OK and on that note I am off to try and actually get something to work…

Advertisements

9 Comments

Leave a Comment
  1. Kirk / Oct 31 2006 11:04 am

    Hey Steve –
    I’ve struggled with buffering and unioning overlays (dissolve basically does a union). Maybe try slightly generalizing the geometries (so there are no circular arcs) before doing the dissolve.

    Seems to be a lot more stable in 9.2 http://forums.esri.com/Thread.asp?c=93&f=1741&t=203842&mc=3#611503

    Kirk

  2. dylan / Oct 31 2006 11:25 am

    Hi Steve.

    How about doing the operations one at a time? i.e. buffer, dissolve, etc. ?

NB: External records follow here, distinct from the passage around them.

/-- **A coordinate Killing solution defines a local Killing field of `g`.** Let `X : E → E` be
`C^∞` on an open subset `V` of the chart target and solve the coordinate Killing equation
`DG(X)(·,·) + G(DX ·,·) + G(·, DX ·) = 0` there. Then the field `φ^* X` on `M` is `C^∞` on
`φ.source ∩ φ ⁻¹' V` (Mathlib's `ContMDiffWithinAt.mpullback_vectorField_preimage`) and satisfies
the Killing equation of `g` at every point of that set (naturality of the Levi-Civita connection
under the local isometry `Ψ`, `val_leviCivita_mpullback_add`, O'Neill 1983, Ch. 3, Prop. 3.59, and
`Ψ^*(φ^* X) = X`, whose Killing expression for `Ψ^* g` is the coordinate one).
[cite: ONeill1983, Ch. 9, Prop. 9.25] -/
theorem killingOn_mpullback_extChartAt [g.HasLeviCivita] {X : E → E} {V : Set E}
    (hV : IsOpen V) (hXs : ContDiffOn ℝ ∞ X V)
    (hXK : ∀ z ∈ V, ∀ a b : E,
      fderiv ℝ G z (X z) a b + G z (fderiv ℝ X z a) b + G z a (fderiv ℝ X z b) = 0) :
    ContMDiffOn I I.tangent ∞
        (fun y ↦ (TotalSpace.mk' E y (mpullback I 𝓘(ℝ, E) (extChartAt I x₀)
          (fun z : E ↦ (X z : TangentSpace 𝓘(ℝ, E) z)) y) : TangentBundle I M))
        ((extChartAt I x₀).source ∩ extChartAt I x₀ ⁻¹' V) ∧
      ∀ y ∈ (extChartAt I x₀).source ∩ extChartAt I x₀ ⁻¹' V, ∀ v w : TangentSpace I y,
        g.val y (g.leviCivita (mpullback I 𝓘(ℝ, E) (extChartAt I x₀)
            (fun z : E ↦ (X z : TangentSpace 𝓘(ℝ, E) z))) y v) w +
          g.val y v (g.leviCivita (mpullback I 𝓘(ℝ, E) (extChartAt I x₀)
            (fun z : E ↦ (X z : TangentSpace 𝓘(ℝ, E) z))) y w) = 0 := by
  set F : Π y : M, TangentSpace I y := mpullback I 𝓘(ℝ, E) (extChartAt I x₀)
    (fun z : E ↦ (X z : TangentSpace 𝓘(ℝ, E) z)) with hF
  -- smoothness on `source ∩ φ ⁻¹' V`
  have hsmooth : ContMDiffOn I I.tangent ∞
      (fun y ↦ (TotalSpace.mk' E y (F y) : TangentBundle I M))
      ((extChartAt I x₀).source ∩ extChartAt I x₀ ⁻¹' V) := by
    rintro y ⟨hy, hyV⟩
    have hXsec : ContMDiffWithinAt 𝓘(ℝ, E) (𝓘(ℝ, E).prod 𝓘(ℝ, E)) ∞
        (fun z : E ↦ (TotalSpace.mk' E z (X z) : TangentBundle 𝓘(ℝ, E) E)) V (extChartAt I x₀ y) :=
      contMDiffWithinAt_vectorSpace_iff_contDiffWithinAt.2 (hXs _ hyV)
    have hext : ContMDiffAt I 𝓘(ℝ, E) ω (extChartAt I x₀) y := contMDiffAt_extChartAt_of_mem hy
    have hinv : (mfderiv I 𝓘(ℝ, E) (extChartAt I x₀) y).IsInvertible :=
      isInvertible_mfderiv_extChartAt hy
    have h := ContMDiffWithinAt.mpullback_vectorField_preimage hXsec hext hinv le_top
    exact h.mono inter_subset_right
  refine ⟨hsmooth, ?_⟩
  -- the Killing equation, by naturality
  let g₁ := g.ofLE (show (∞ : ℕ∞ω) ≤ ω from le_top)
  haveI : g₁.HasLeviCivita := ‹g.HasLeviCivita›
  let gT := g₁.comap PseudoRiemannianMetric.contMDiff_pullbackBilin_holds (fun p : (⟨(extChartAt
      I x₀).target, ExtRechart.isOpen_extChartAt_target x₀⟩ : Opens E) ↦ (extChartAt I x₀).symm
          (p : E))
    (contMDiff_symm_infty_succ x₀) (injective_mfderiv_symm x₀) rfl
  haveI : gT.HasLeviCivita := gT.hasLeviCivita
  have hGT : ∀ q : (⟨(extChartAt I x₀).target, ExtRechart.isOpen_extChartAt_target x₀⟩ : Opens
      E), gT.val q
      = G q := fun q ↦ by
    ext a b
    exact (hG q a b).symm
  have hsecEq : mpullback 𝓘(ℝ, E) I (fun p : (⟨(extChartAt I x₀).target,
      ExtRechart.isOpen_extChartAt_target
      x₀⟩ : Opens E) ↦ (extChartAt I x₀).symm (p : E)) F = fun q : (⟨(extChartAt I x₀).target,
      ExtRechart.isOpen_extChartAt_target x₀⟩ : Opens E) ↦ (X q : TangentSpace 𝓘(ℝ, E) q) :=
    funext fun q ↦ mpullback_symm_mpullback_extChartAt X q
  have hopen : IsOpen ((extChartAt I x₀).source ∩ extChartAt I x₀ ⁻¹' V) :=
    isOpen_extChartAt_preimage' x₀ hV
  intro y hy
  obtain ⟨p, rfl⟩ := exists_symm_eq x₀ hy.1
  have hpV : (p : E) ∈ V := by
    have h := hy.2
    rwa [mem_preimage, apply_symm] at h
  intro v w
  have hFd : MDiffAt (T% F) ((extChartAt I x₀).symm p) :=
    ((hsmooth _ hy).contMDiffAt (hopen.mem_nhds hy)).mdifferentiableAt (by simp)
  have hB := isInvertible_mfderiv_symm x₀ p
  have hGd : DifferentiableAt ℝ G p := (contDiffAt_repr g hG p).differentiableAt (by simp)
  have hXd : DifferentiableAt ℝ X p :=
    (hXs.differentiableOn (by simp)).differentiableAt (hV.mem_nhds hpV)
  have h := g₁.val_leviCivita_mpullback_add PseudoRiemannianMetric.contMDiff_pullbackBilin_holds
    (contMDiff_symm_infty_succ x₀) (injective_mfderiv_symm x₀) rfl hFd
    ((mfderiv 𝓘(ℝ, E) I (fun p : (⟨(extChartAt I x₀).target, ExtRechart.isOpen_extChartAt_target
        x₀⟩ : Opens
        E) ↦ (extChartAt I x₀).symm (p : E)) p).inverse v) ((mfderiv 𝓘(ℝ, E) I (fun p :
        (⟨(extChartAt I x₀).target, ExtRechart.isOpen_extChartAt_target x₀⟩ : Opens E) ↦
            (extChartAt I
        x₀).symm (p : E)) p).inverse w)
  rw [hB.self_apply_inverse, hB.self_apply_inverse] at h
  show g₁.val ((extChartAt I x₀).symm p) (g₁.leviCivita F ((extChartAt I x₀).symm p) v) w +
      g₁.val ((extChartAt I x₀).symm p) v (g₁.leviCivita F ((extChartAt I x₀).symm p) w) = 0
  rw [← h, hsecEq, val_leviCivita_add_eq_coord hGT p hGd (W := fun q : (⟨(extChartAt I
      x₀).target, ExtRechart.isOpen_extChartAt_target x₀⟩ : Opens E) ↦
    (X q : TangentSpace 𝓘(ℝ, E) q)) (Wf := X) (fun _ ↦ rfl) hXd]
  exact hXK p hpV _ _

    My wife is currently taking a GIS course (more like a ESRI button pushing course, but i digress) and this type of problem is always coming up. Doing the multi-part analysis in pieces always seems to do the trick. Or you might just try using PostGIS for such large operations…

    Cheers,

    Dylan

  3. Dave / Oct 31 2006 1:57 pm

    Steve,

    I’m right there with you on GP being a big fat scam. The overhead involved in wrapping everything up to a lovely GP object is huge, and it shows in the performance/stability. I’m not calling for a return to “Arc:” commandline, but if they can’t even come close to the same performance, maybe they should look at making some changes.

    ArcGIS is supposed to be the king kahuna of GIS packages and it takes 6 hours to deal with 11,000 features? What’s that – a whopping feature every 2 seconds (6 * 60 * 60 = 21,600 seconds / 11,000 features = ~2)

    So what happens if I’m going to try to analyze a large dataset, say with 1,000,000 features? Assuming it finishes, you’re looking at 2 milltion seconds, or 555 DAYS of processing on Steve’s box. Nice.

    It would be interesting to get some performance feedback from doing thinks like this in PostGIS just for comparison. Or hell – maybe in NetTopologySuite (http://nts.sourceforge.net/)

    Dave

  4. dylan / Oct 31 2006 2:01 pm

    If any of you guys are on the postgis mailing list (i am) we should put up some benchmarks of common tasks. Since not everyone has access to the same type of system, they would be a bit difficult to compare – but at least it would be a starting point.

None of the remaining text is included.